Another thing to note is that the parameter parsing is done by passing the contents in the parentheses to ast.literal_eval
, so the parameters can be any of pythons primitive types, including lists, sets and dictionaries. However, note that if you use a set or dictionary, the curly braces could interfere with the parsing. For example, {{Comp::if_not_last({1: "a": 2: {"b", "c"}})}}
could cause issues as the token would be parsed as Comp::if_not_last({1: "a": 2: {"b", "c"
. Of course using anything other than a string for this function is probably unintended, but this is something users should be aware of when defining their own functions.
As previously seen, fields on your components/attributes can be whatever you wish. However, if you are referencing these fields directly in your template files, they must be specified on all components/attributes.
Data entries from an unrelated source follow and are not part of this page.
/-- **Link representation.**  Stars `s i` (pairwise distinct) with ports `p i ≠ p' i` off the stars; under `W` the only positive pairs
at `s i` are its two port pairs; `w` agrees with `W` off the stars; `Ψ` reads the reachability relation between vertices off the
stars only.  Then `μ_W{Ψ(Reach_ω)} = Σ_σ (Π_{i∈σ} θ_i)(Π_{i∉σ}(1 − θ_i)) · μ_w{Ψ(Reach_{ξ(ω) ∪ L_σ})}` with
`θ_i = W(s(s i,p i))·W(s(s i,p' i))`. [folklore] -/
theorem real_reachFunctional_eq_linkSum (W w : Sym2 (Fin n) → unitInterval) (s p p' : Fin m → Fin n)
    (hs : Function.Injective s) (hps : ∀ i k, p i ≠ s k) (hp's : ∀ i k, p' i ≠ s k) (hpp' : ∀ i, p i ≠ p' i)
    (hWjunk : ∀ i u, u ≠ s i → u ≠ p i → u ≠ p' i → W s(s i, u) = 0)
    (hWoff : ∀ e : Sym2 (Fin n), (∀ i, s i ∉ e) → W e = w e)
    (Ψ : (Fin n → Fin n → Prop) → Prop)
    (hΨ : ∀ R R' : Fin n → Fin n → Prop,
      (∀ a b, (∀ i, a ≠ s i) → (∀ i, b ≠ s i) → (R a b ↔ R' a b)) → (Ψ R ↔ Ψ R')) :
    (prodBernoulli W).real {ω : BondConfig (Fin n) | Ψ fun a b => (openGraph ω).Reachable a b} =
      ∑ σ ∈ (Finset.univ : Finset (Fin m)).powerset,
        ((∏ i ∈ σ, ((W s(s i, p i) : ℝ) * W s(s i, p' i))) *
            ∏ i ∈ Finset.univ \ σ, (1 - (W s(s i, p i) : ℝ) * W s(s i, p' i))) *
          (prodBernoulli w).real {ω : BondConfig (Fin n) | Ψ fun a b =>
            (openGraph ((ω ∩ {e | ∀ v ∈ Finset.univ.image s, v ∉ e}) ∪
              ↑(σ.image fun i => (s(p i, p' i) : Sym2 (Fin n))))).Reachable a b} := by
  haveI : ∀ u : Sym2 (Fin n) → unitInterval, IsProbabilityMeasure (prodBernoulli u) := fun u => inferInstance
  set μ := prodBernoulli W with hμ
  -- the junk pairs at the stars and their null event
  set J : Finset (Sym2 (Fin n)) :=
    (((Finset.univ : Finset (Fin m)) ×ˢ (Finset.univ : Finset (Fin n))).filter
      fun q => q.2 ≠ s q.1 ∧ q.2 ≠ p q.1 ∧ q.2 ≠ p' q.1).image fun q => s(s q.1, q.2) with hJ
  set N : Set (BondConfig (Fin n)) := {ω | ∃ e ∈ J, e ∈ ω} with hN
  have hN0 : μ N = 0 := by
    have hle : μ.real N ≤ 0 := by
      refine le_trans (prodBernoulli_real_exists_mem_le_sum W J) (le_of_eq (Finset.sum_eq_zero fun e he => ?_))
      rw [hJ, Finset.mem_image] at he
      obtain ⟨q, hq, rfl⟩ := he
      rw [Finset.mem_filter] at hq
      rw [hWjunk q.1 q.2 hq.2.1 hq.2.2.1 hq.2.2.2]
      rfl
    have h0 : μ.real N = 0 := le_antisymm hle measureReal_nonneg
    exact (measureReal_eq_zero_iff (measure_ne_top _ _)).1 h0
  have hjunk : ∀ ω : BondConfig (Fin n), ω ∉ N → ∀ i u, u ≠ s i → s(s i, u) ∈ ω → u = p i ∨ u = p' i := by
    intro ω hω i u hu he
    by_contra hc
    push Not at hc
    refine hω ⟨s(s i, u), ?_, he⟩
    rw [hJ, Finset.mem_image]
    exact ⟨(i, u), Finset.mem_filter.2 ⟨Finset.mem_product.2 ⟨Finset.mem_univ _, Finset.mem_univ _⟩, hu, hc.1, hc.2⟩, rfl⟩
  -- the pattern of stars with both port pairs open
  set τ : BondConfig (Fin n) → Finset (Fin m) :=
    fun ω => Finset.univ.filter fun i => s(s i, p i) ∈ ω ∧ s(s i, p' i) ∈ ω with hτ
  set E := {ω : BondConfig (Fin n) | Ψ fun a b => (openGraph ω).Reachable a b} with hE
  set B : Finset (Fin m) → Set (BondConfig (Fin n)) := fun σ => {ω | Ψ fun a b =>
    (openGraph ((ω ∩ {e | ∀ v ∈ Finset.univ.image s, v ∉ e}) ∪
      ↑(σ.image fun i => (s(p i, p' i) : Sym2 (Fin n))))).Reachable a b} with hB
  set E' := {ω : BondConfig (Fin n) | ω ∈ B (τ ω)} with hE'
  -- (1) `E = E'` off the null set `N`
  have hEE' : μ.real E = μ.real E' := by
    apply measureReal_congr
    refine ae_eq_set.2 ⟨measure_mono_null (fun ω hω => ?_) hN0, measure_mono_null (fun ω hω => ?_) hN0⟩
    · by_contra hZ
      refine hω.2 ?_
      have hiff := hΨ _ _ (fun a b ha' hb' => reachable_iff_links ω s p p' (τ ω) hps hp's hpp' (hjunk ω hZ)
        (fun i => by rw [hτ, Finset.mem_filter]; exact ⟨fun h => h.2, fun h => ⟨Finset.mem_univ _, h⟩⟩) ha' hb')
      exact hiff.1 hω.1
    · by_contra hZ
      refine hω.2 ?_
      have hiff := hΨ _ _ (fun a b ha' hb' => reachable_iff_links ω s p p' (τ ω) hps hp's hpp' (hjunk ω hZ)
        (fun i => by rw [hτ, Finset.mem_filter]; exact ⟨fun h => h.2, fun h => ⟨Finset.mem_univ _, h⟩⟩) ha' hb')
      exact hiff.2 hω.1
  rw [hEE', measureReal_eq_sum_fiber μ τ (Finset.univ : Finset (Fin m)).powerset
    (fun ω => Finset.mem_powerset.2 (Finset.subset_univ _)) E']
  refine Finset.sum_congr rfl fun σ _ => ?_
  -- (2) on the class `{τ = σ}` the event `E'` is `B σ`
  have hclass : E' ∩ {ω | τ ω = σ} = {ω | τ ω = σ} ∩ B σ := by
    ext ω
    simp only [hE', mem_inter_iff, mem_setOf_eq]
    constructor
    · rintro ⟨h1, h2⟩; exact ⟨h2, h2 ▸ h1⟩
    · rintro ⟨h2, h1⟩; exact ⟨h2.symm ▸ h1, h2⟩
  rw [hclass]
  -- (3) independence of the pattern class from the configuration off the stars
  set PE : Finset (Sym2 (Fin n)) :=
    (Finset.univ.image fun i => (s(s i, p i) : Sym2 (Fin n))) ∪
      Finset.univ.image fun i => (s(s i, p' i) : Sym2 (Fin n)) with hPE
  set Foff : Finset (Sym2 (Fin n)) := Finset.univ.filter fun e : Sym2 (Fin n) => ∀ v ∈ Finset.univ.image s, v ∉ e
    with hFoff
  have hdisjF : Disjoint PE Foff := by
    rw [Finset.disjoint_left]
    intro e he he'
    rw [hFoff, Finset.mem_filter] at he'
    rw [hPE, Finset.mem_union, Finset.mem_image, Finset.mem_image] at he
    rcases he with ⟨i, -, rfl⟩ | ⟨i, -, rfl⟩
    · exact he'.2 (s i) (Finset.mem_image_of_mem s (Finset.mem_univ i)) (Sym2.mem_mk_left _ _)
    · exact he'.2 (s i) (Finset.mem_image_of_mem s (Finset.mem_univ i)) (Sym2.mem_mk_left _ _)
  have hdetA : DeterminedBy {ω : BondConfig (Fin n) | τ ω = σ} (↑PE : Set (Sym2 (Fin n))) := by
    rw [determinedBy_iff]
    intro ω ω' hωω'
    have key : ∀ e ∈ PE, (e ∈ ω ↔ e ∈ ω') := by
      intro e he
      have := Set.ext_iff.1 hωω' e
      simp only [mem_inter_iff, Finset.mem_coe, he, and_true] at this
      exact this
    have hτeq : τ ω = τ ω' := by
      simp only [hτ]
      refine Finset.filter_congr fun i _ => ?_
      rw [key _ (Finset.mem_union_left _ (Finset.mem_image_of_mem _ (Finset.mem_univ i))),
        key _ (Finset.mem_union_right _ (Finset.mem_image_of_mem _ (Finset.mem_univ i)))]
    simp only [mem_setOf_eq, hτeq]
  have hdetB : DeterminedBy (B σ) (↑Foff : Set (Sym2 (Fin n))) :=
    CutObserver.SetStar.determinedBy_off (Finset.univ.image s) (fun ξ => Ψ fun a b =>
      (openGraph (ξ ∪ ↑(σ.image fun i => (s(p i, p' i) : Sym2 (Fin n))))).Reachable a b)
  rw [prodBernoulli_real_inter_of_determinedBy_disjoint W hdisjF hdetA hdetB MeasurableSet.of_discrete
    MeasurableSet.of_discrete]
  -- (4) the configuration off the stars has the same law under `W` and `w`
  have hoff : μ.real (B σ) = (prodBernoulli w).real (B σ) := by
    refine prodBernoulli_real_eq_of_determinedBy W w (F := (↑Foff : Set (Sym2 (Fin n)))) (fun e he => ?_) hdetB
      MeasurableSet.of_discrete
    rw [Finset.mem_coe, hFoff, Finset.mem_filter] at he
    exact hWoff e fun i hi => he.2 (s i) (Finset.mem_image_of_mem s (Finset.mem_univ i)) hi
  rw [hoff]
  congr 1
  -- (5) the product formula for the pattern class
  set C : Fin m → Set (BondConfig (Fin n)) :=
    fun i => {ω | (s(s i, p i) ∈ ω ∧ s(s i, p' i) ∈ ω) ↔ i ∈ σ} with hC
  have hclassC : {ω : BondConfig (Fin n) | τ ω = σ} = Set.univ ∩ ⋂ i ∈ (Finset.univ : Finset (Fin m)), C i := by
    ext ω
    simp only [hτ, hC, mem_inter_iff, mem_univ, true_and, mem_iInter, mem_setOf_eq, Finset.mem_univ, forall_true_left]
    constructor
    · intro h i
      rw [← h, Finset.mem_filter]
      exact ⟨fun hh => ⟨Finset.mem_univ _, hh⟩, fun hh => hh.2⟩
    · intro h
      ext i
      rw [Finset.mem_filter]
      exact ⟨fun hh => (h i).1 hh.2, fun hh => ⟨Finset.mem_univ _, (h i).2 hh⟩⟩
  have hne : ∀ i, (s(s i, p i) : Sym2 (Fin n)) ≠ s(s i, p' i) := fun i h => hpp' i (Sym2.congr_right.1 h)
  have hSdisj : (↑(Finset.univ : Finset (Fin m)) : Set (Fin m)).PairwiseDisjoint
      fun i => ({s(s i, p i), s(s i, p' i)} : Finset (Sym2 (Fin n))) := by
    intro i _ k _ hik
    rw [Function.onFun, Finset.disjoint_left]
    intro e hei hek
    simp only [Finset.mem_insert, Finset.mem_singleton] at hei hek
    have hsik : s i ≠ s k := fun h => hik (hs h)
    have aux : ∀ (x y : Fin n), (s(s i, x) : Sym2 (Fin n)) = s(s k, y) → (∀ l, y ≠ s l) → False := by
      intro x y h hy
      rcases Sym2.eq_iff.1 h with ⟨h1, _⟩ | ⟨h1, _⟩
      · exact hsik h1
      · exact hy i h1.symm
    rcases hei with rfl | rfl <;> rcases hek with h | h
    · exact aux _ _ h (fun l => hps k l)
    · exact aux _ _ h (fun l => hp's k l)
    · exact aux _ _ h (fun l => hps k l)
    · exact aux _ _ h (fun l => hp's k l)
  have hCdet : ∀ i ∈ (Finset.univ : Finset (Fin m)),
      DeterminedBy (C i) (↑({s(s i, p i), s(s i, p' i)} : Finset (Sym2 (Fin n))) : Set (Sym2 (Fin n))) := by
    intro i _
    rw [determinedBy_iff]
    intro ω ω' hωω'
    have key : ∀ e ∈ ({s(s i, p i), s(s i, p' i)} : Finset (Sym2 (Fin n))), (e ∈ ω ↔ e ∈ ω') := by
      intro e he
      have := Set.ext_iff.1 hωω' e
      simp only [mem_inter_iff, Finset.mem_coe, he, and_true] at this
      exact this
    simp only [hC, mem_setOf_eq]
    rw [key _ (by simp), key _ (by simp)]
  have hprod := prodBernoulli_real_inter_biInter_of_determinedBy W (Finset.univ : Finset (Fin m))
    (fun i => ({s(s i, p i), s(s i, p' i)} : Finset (Sym2 (Fin n)))) hSdisj hCdet
    (fun i _ => MeasurableSet.of_discrete) (A := Set.univ) (determinedBy_univ _) MeasurableSet.univ
  rw [hclassC, hprod, probReal_univ, one_mul]
  have hCi : ∀ i, μ.real (C i) =
      if i ∈ σ then (W s(s i, p i) : ℝ) * W s(s i, p' i) else 1 - (W s(s i, p i) : ℝ) * W s(s i, p' i) := by
    intro i
    have hboth : μ.real {ω : BondConfig (Fin n) | s(s i, p i) ∈ ω ∧ s(s i, p' i) ∈ ω} =
        (W s(s i, p i) : ℝ) * W s(s i, p' i) := by
      have h := prodBernoulli_real_subset W ({s(s i, p i), s(s i, p' i)} : Finset (Sym2 (Fin n)))
      rw [Finset.prod_pair (hne i)] at h
      rw [← h]
      congr 1
      ext ω
      simp only [mem_setOf_eq, Finset.coe_insert, Finset.coe_singleton, Set.insert_subset_iff, Set.singleton_subset_iff]
    by_cases hi : i ∈ σ
    · rw [if_pos hi, ← hboth]
      congr 1
      ext ω
      simp only [hC, mem_setOf_eq, hi, iff_true]
    · rw [if_neg hi, ← hboth, ← probReal_compl_eq_one_sub MeasurableSet.of_discrete]
      congr 1
      ext ω
      simp only [hC, mem_setOf_eq, hi, iff_false, mem_compl_iff]
  rw [Finset.prod_congr rfl fun i _ => hCi i]
  rw [Finset.prod_ite, Finset.filter_mem_eq_inter, Finset.univ_inter, Finset.filter_not, Finset.filter_mem_eq_inter,
    Finset.univ_inter]

/-- **Same links, same relay-side law.**  Two weight functions as in `real_reachFunctional_eq_linkSum`, agreeing off the stars and
with the same link probabilities `θ_i`, give the same probability to every functional of the reachability relation between vertices
off the stars (e.g. to the lightness `μ{|π(x)| ≤ j}` of a vertex `x` off the stars w.r.t. relays off the stars). [folklore] -/
theorem real_reachFunctional_eq_of_sameLinks (W W' w : Sym2 (Fin n) → unitInterval) (s p p' : Fin m → Fin n)
    (hs : Function.Injective s) (hps : ∀ i k, p i ≠ s k) (hp's : ∀ i k, p' i ≠ s k) (hpp' : ∀ i, p i ≠ p' i)
    (hWjunk : ∀ i u, u ≠ s i → u ≠ p i → u ≠ p' i → W s(s i, u) = 0)
    (hWoff : ∀ e : Sym2 (Fin n), (∀ i, s i ∉ e) → W e = w e)
    (hW'junk : ∀ i u, u ≠ s i → u ≠ p i → u ≠ p' i → W' s(s i, u) = 0)
    (hW'off : ∀ e : Sym2 (Fin n), (∀ i, s i ∉ e) → W' e = w e)
    (hθ : ∀ i, (W s(s i, p i) : ℝ) * W s(s i, p' i) = (W' s(s i, p i) : ℝ) * W' s(s i, p' i))
    (Ψ : (Fin n → Fin n → Prop) → Prop)
    (hΨ : ∀ R R' : Fin n → Fin n → Prop,
      (∀ a b, (∀ i, a ≠ s i) → (∀ i, b ≠ s i) → (R a b ↔ R' a b)) → (Ψ R ↔ Ψ R')) :
    (prodBernoulli W).real {ω : BondConfig (Fin n) | Ψ fun a b => (openGraph ω).Reachable a b} =
      (prodBernoulli W').real {ω : BondConfig (Fin n) | Ψ fun a b => (openGraph ω).Reachable a b} := by
  rw [real_reachFunctional_eq_linkSum W w s p p' hs hps hp's hpp' hWjunk hWoff Ψ hΨ,
    real_reachFunctional_eq_linkSum W' w s p p' hs hps hp's hpp' hW'junk hW'off Ψ hΨ]
  simp only [hθ]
A useful trick when writing custom functions is that you could provide fields that you will never reference in templates directly, and are there for custom functions only. In this case, those fields do not necessarily need to be on all components (provided your custom functions don't assume this), and they also don't need to be strings; you can attach arbitrary JSON objects in your spec to make use of these in your custom functions.
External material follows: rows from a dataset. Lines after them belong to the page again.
import Mathlib
import HarnessLib
import HarnessLib.Audit
import Summits.HodgeConjecture.HodgeConjecture.Theses.KleimanBFSeeds
import Literature.AlgebraicGeometry.HodgeTheory.KodairaEmbeddingHyperplaneClass
import Literature.AlgebraicGeometry.HodgeTheory.KaehlerClass
import Literature.AlgebraicGeometry.HodgeTheory.RationalHodgeClasses

/-!
# Skeleton `Lines/kaehler-normal-form` for crux `KodairaHyperplaneClass` (stmt-HodgeConjecture-20272)

HONEST FRAMING: a crux PROOF SKELETON (cruxes-workfile class), not a proof. The crux
`Theses.KleimanBFSeeds.KodairaHyperplaneClass = Kodaira1954_rationalKaehlerClass_eq_hyperplaneClass` (Kodaira's embedding
theorem in cohomological form: a rational class with a non-zero real Kähler multiple is the pull-back of a non-zero rational
class of `ℙᴺ` along some projective embedding; a refereed theorem typed as an open tree item — formalisation debt) is NOT
proved here: the `sorry`s sit exactly inside the registered `stub_*` declarations. Nothing here proves K-C⁺, H2, HC_AV or HC.

STRATEGY (line-writer seat `linewriter-hodgeav-h2sheaf` g0, 2026-08-31) — NORMAL FORM + CURVE RUNG:

* `stub_kodairaRationalKaehler` (load-bearing, XL) — the theorem proper in NORMAL FORM `s = 1`: a RATIONAL KÄHLER class `h`
  is the pull-back of a non-zero rational class along a projective embedding. Printed proof: `N • h` integral Kähler
  (clear denominators) ⇒ `N • h = c₁(L)`, `L` positive (Lefschetz (1,1), [VoisinHodgeI2002] Thm. 11.30 / [Huybrechts2005]
  Prop. 3.3.2) ⇒ `L^{⊗m}` very ample (Kodaira, [Huybrechts2005] Prop. 5.3.1, [VoisinHodgeI2002] Thm. 7.11) ⇒ the embedding
  `φ : X ↪ ℙ(H⁰(L^m)^*)` is algebraic (Chow / GAGA, [SerreGAGA1956] §19) and `φ^*[H] = m N • h`; rescale.
  WHY NO FINER SPLIT IS TYPED: the intermediate objects — `c₁` of an algebraic line bundle IN BETTI COHOMOLOGY
  `complexBetti X 2` (exponential sequence / first Chern class: Mathlib has no Chern classes; the tree's only typed carrier is
  the AXIOMATIC `ChernCharacterBetti`, whose existence is the open crux `ChernCharacterOnBetti`, stmt-19780, rung
  `stub_rung_firstChernClass` of `Cruxes/ChernCharacterOnBetti/Lines/grothendieck_axiomatic.lean`), ampleness / very ampleness
  and `ℙ(H⁰)` (Mathlib: no `AmpleLineBundle`, no sections-embedding), analytic-to-algebraic maps (GAGA) — are absent, so
  «Lefschetz (1,1) → positivity → Kodaira → pull-back formula» cannot be cut into typed stubs over existing declarations today.
* SIGN/SCALING REDUCTION (PROVED here, sorry-free, `isKaehlerClass_or_neg_of_smul`): if `s • h` is Kähler for a real `s ≠ 0`
  then `h` or `-h` is Kähler (`IsKaehlerClass.smul_of_pos` with `|s|⁻¹`), and `-h = ((-1 : ℚ) : ℂ) • h` is rational; the
  composition rescales the rational class `a` on `ℙᴺ` by `-1` in the second case.
* `stub_rung_curves` — RUNG (special case, first prover target): the crux for CURVES (`n = 1`): `H²(C(ℂ); ℚ) ≅ ℚ`, every
  projective embedding restricts the hyperplane class to a class of positive degree, and a class with a Kähler multiple is
  non-zero — so the statement is decided by one-dimensionality, without Kodaira's theorem; outside the tree's proved regime
  (no Betti number of a curve, no degree of an embedding is in the tree). `rung_of_crux` (sorry-free) shows it IS a special case.

COMPOSITION `KodairaHyperplaneClass_of` (sorry-free given the stub): case split on the sign reduction, the stub applied to
`h` resp. `((-1 : ℚ) : ℂ) • h`, and the rescaling of `a`.

References: [Kodaira1954]; [VoisinHodgeI2002] §7.1.3 Thm. 7.10, 7.11, §7.2.1 Thm. 7.14, Thm. 11.30; [Huybrechts2005]
Prop. 5.3.1, Cor. 5.3.3; [SerreGAGA1956] §19; [GriffithsHarris1978] §1.4 (curves: degree of the hyperplane class).
-/

-- every declaration of this problem lives in `Summit.HodgeConjecture.HodgeConjecture.…` (summit = sub-problem)
set_option linter.dupNamespace false

noncomputable section

open CategoryTheory CategoryTheory.Limits AlgebraicGeometry
open Literature.AlgebraicGeometry.Motives Literature.AlgebraicGeometry.HodgeTheory
open Literature.AlgebraicTopology.SingularHomology

namespace Summit.HodgeConjecture.HodgeConjecture.Cruxes.KodairaHyperplaneClass.KaehlerNormalForm

/-- STUB (open, load-bearing, XL): Kodaira's theorem in NORMAL FORM — a rational KÄHLER class (`s = 1`) on a smooth
projective variety of positive dimension is the pull-back of a non-zero rational class of `ℙᴺ` along a projective embedding.
[cite: VoisinHodgeI2002, §7.1.3 Thm. 7.11 and §7.2.1 Thm. 7.14] [cite: Huybrechts2005, §5.3 Prop. 5.3.1 and Cor. 5.3.3]
[cite: SerreGAGA1956, §19 Thm. 2–3] -/
theorem stub_kodairaRationalKaehler :
    ∀ ⦃n : ℕ⦄ ⦃X : SchemeOver ℂ⦄, IsSmoothProjective n X → 0 < n →
      ∀ (h : complexBetti X 2), IsRationalClass h → IsKaehlerClass n X h →
        ∃ (e : ProjectiveEmbedding X) (a : complexBetti (projectiveSpace e.n ℂ) 2),
          IsRationalClass a ∧ a ≠ 0 ∧ complexBetti.map e.ι 2 a = h := by
  sorry

/-- RUNG STUB (open, first prover target, M): the crux for CURVES (`n = 1`), decided in print by `b₂(C) = 1` and the
positivity of the degree of a hyperplane section. [cite: GriffithsHarris1978, §1.4 (degree of a curve in ℙᴺ)]
[cite: VoisinHodgeI2002, §7.1.2 (Kähler classes are non-zero) and §11.3] -/
theorem stub_rung_curves :
    ∀ ⦃X : SchemeOver ℂ⦄, IsSmoothProjective 1 X →
      ∀ (h : complexBetti X 2), IsRationalClass h →
        (∃ s : ℝ, s ≠ 0 ∧ IsKaehlerClass 1 X ((s : ℂ) • h)) →
          ∃ (e : ProjectiveEmbedding X) (a : complexBetti (projectiveSpace e.n ℂ) 2),
            IsRationalClass a ∧ a ≠ 0 ∧ complexBetti.map e.ι 2 a = h := by
  sorry

/-- Remark (sorry-free): the rung IS the crux at `n = 1`. -/
theorem rung_of_crux (hK : Summit.HodgeConjecture.HodgeConjecture.Theses.KleimanBFSeeds.KodairaHyperplaneClass) :
    ∀ ⦃X : SchemeOver ℂ⦄, IsSmoothProjective 1 X →
      ∀ (h : complexBetti X 2), IsRationalClass h →
        (∃ s : ℝ, s ≠ 0 ∧ IsKaehlerClass 1 X ((s : ℂ) • h)) →
          ∃ (e : ProjectiveEmbedding X) (a : complexBetti (projectiveSpace e.n ℂ) 2),
            IsRationalClass a ∧ a ≠ 0 ∧ complexBetti.map e.ι 2 a = h :=
  fun _ hX h hh hs => hK hX one_pos h hh hs

/-- SIGN REDUCTION (proved): if a non-zero real multiple of `h` is Kähler then `h` or `-h` is Kähler.
[cite: VoisinHodgeI2002, §3.1.3 (positive multiples of Kähler forms)] -/
theorem isKaehlerClass_or_neg_of_smul {n : ℕ} {X : SchemeOver ℂ} {h : complexBetti X 2} {s : ℝ} (hs : s ≠ 0)
    (hK : IsKaehlerClass n X ((s : ℂ) • h)) :
    IsKaehlerClass n X h ∨ IsKaehlerClass n X (((-1 : ℚ) : ℂ) • h) := by
  rcases lt_or_gt_of_ne hs with hneg | hpos
  · right
    have hc : 0 < -s⁻¹ := neg_pos.mpr (inv_lt_zero.mpr hneg)
    have := hK.smul_of_pos hc
    have hcoef : (((-s⁻¹ : ℝ) : ℂ) * (s : ℂ)) = ((-1 : ℚ) : ℂ) := by
      rw [Complex.ofReal_neg, Complex.ofReal_inv, neg_mul, inv_mul_cancel₀ (Complex.ofReal_ne_zero.mpr hs)]
      norm_num
    rw [smul_smul, hcoef] at this
    exact this
  · left
    have hc : 0 < s⁻¹ := inv_pos.mpr hpos
    have := hK.smul_of_pos hc
    have hcoef : (((s⁻¹ : ℝ) : ℂ) * (s : ℂ)) = 1 := by
      rw [Complex.ofReal_inv]
      exact inv_mul_cancel₀ (Complex.ofReal_ne_zero.mpr hs)
    rw [smul_smul, hcoef, one_smul] at this
    exact this

/-- **Composition** (the ONLY theorem of this file concluding the crux): the normal-form stub gives
`KodairaHyperplaneClass` BY NAME (sign reduction + rescaling of the rational class on `ℙᴺ` by `-1`). -/
theorem KodairaHyperplaneClass_of :
    Summit.HodgeConjecture.HodgeConjecture.Theses.KleimanBFSeeds.KodairaHyperplaneClass := by
  intro n X hX hn h hh hs
  obtain ⟨s, hs0, hK⟩ := hs
  rcases isKaehlerClass_or_neg_of_smul hs0 hK with hK₁ | hK₂
  · exact stub_kodairaRationalKaehler hX hn h hh hK₁
  · obtain ⟨e, a, ha, ha0, he⟩ := stub_kodairaRationalKaehler hX hn (((-1 : ℚ) : ℂ) • h) (hh.smul (-1)) hK₂
    refine ⟨e, ((-1 : ℚ) : ℂ) • a, ha.smul (-1), ?_, ?_⟩
    · exact smul_ne_zero (by norm_num) ha0
    · rw [map_smul, he, smul_smul]
      norm_num

end Summit.HodgeConjecture.HodgeConjecture.Cruxes.KodairaHyperplaneClass.KaehlerNormalForm

end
A example of this that I found useful was when generating code for a level editor. I had used datamatic to generate an ImGUI UI for each component. This worked by writing a custom function in python that returned a string representing an ImGui function, with the specific function depending on the type of the attribute. This worked, however in some cases a glm::vec3
(3D vector) represented a position, whereas in other cases it represented a colour. In both cases my UI was using a slider, however for the colours it would have been nicer to have a colour wheel. So I simply added "is_colour": true
to all colour attributes. Further, for sliders, ImGUI lets you specify the drag speed, and since some attributes could be operating at differnt orders of magnitude, I wanted to be able to override this in my spec. So I also set a "drag_speed"
field on some of my attributes, and used a defualt value for the rest. In my custom function I made use of these like so:
@reg.attrmethod
def interface_component(ctx):
attr = ctx.attr
name = attr["name"]
display_name = attr["display_name"] # This spec uses "display_name" as a field.
...
if attr["type"] == "glm::vec3":
if attr.get("is_colour"):
return f'ImGui::ColorEdit3("{display_name}", &component.{name})'
drag_speed = attr.get("drag_speed", 0.1) # Gets the value if it exists, defaulting to 0.1
return f'ImGui::DragFloat3("{display_name}", &component.{name}, {drag_speed})'
...
This is a very simple example that just required a bool, but there could be other things
With the ability to add flags to restrict some of the generation, and the ability to add custom python functions, I believe it should be possible to generate any kind of code you want. My focus now is to look into adding more builtin functions, and to make datamatic feel more ergonomic. If I spot a "trick" that I keep having to use in places, I'll consider adding features to make those simpler to do. If anyone else spots any limitations or has suggestions for features, let me know, I would love to extend datamatic further to make it more useful!